Instructions to follow
Would you please output the lines of the data below from the one containing "(W : WeierstrassCurve" to the end, exactly and with nothing added?

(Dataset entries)
Segment Open
/-! ### Conditional class theorems (the typed input, if ever supplied at the pair, closes the pair) -/

/-- **X11 ∧ `p = 3` ∧ `r = 1`, conditional class theorem.** For `E/ℚ` (globally minimal `W`) with
`ord_{s=1} L(E,s) ≤ 1`, in class X11 at `p = 3` and ON the A′-locus (so `r = 1`,
`X11Three.isX11Three_of_classX11_of_aprimeLocusAt`), the typed missing input at `(E,3)` yields
Miller's `BSD(E,3)` — through the cell's bridge `bsdp_of_padicVal_printShape` (irr(3) kills the
torsion term; Gross–Zagier–Kolyvagin `hGZK` = bsd.S17 for `rank = r_an` and `Ш` finite). NOTHING in
print or announced supplies `hmiss`; this records only that the TYPE is the right one. Off the
locus the analogous statement is `bsdp_of_missingPPartAt W 3` of `Typed/Basic.lean`.
[cite: Miller2011LMS, §1 and Def. 1.1 (arXiv:1010.2431 p. 3)] -/
theorem X11Three.bsdp_of_missingInputAt (hGZK : rank_eq_analyticRank_of_analyticRank_le_one)
    (W : WeierstrassCurve ℚ) [W.IsElliptic] [W.IsGloballyMinimal] (hr : W.analyticRank ≤ 1)
    (hX : ClassX11 W 3) (hloc : X11.AprimeLocusAt W 3) (hmiss : X11Three.MissingInputAt W) :
    BSDp W 3 :=
  bsdp_of_padicVal_printShape W 3 hGZK hr hX.2.1
    ((X11.pPart_iff_noTorsionShape hX.2.1).1 (hmiss hloc))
Segment Closed
Task answer
    (W : WeierstrassCurve ℚ) [W.IsElliptic] [W.IsGloballyMinimal] (hr : W.analyticRank ≤ 1)
    (hX : ClassX11 W 3) (hloc : X11.AprimeLocusAt W 3) (hmiss : X11Three.MissingInputAt W) :
    BSDp W 3 :=
  bsdp_of_padicVal_printShape W 3 hGZK hr hX.2.1
    ((X11.pPart_iff_noTorsionShape hX.2.1).1 (hmiss hloc))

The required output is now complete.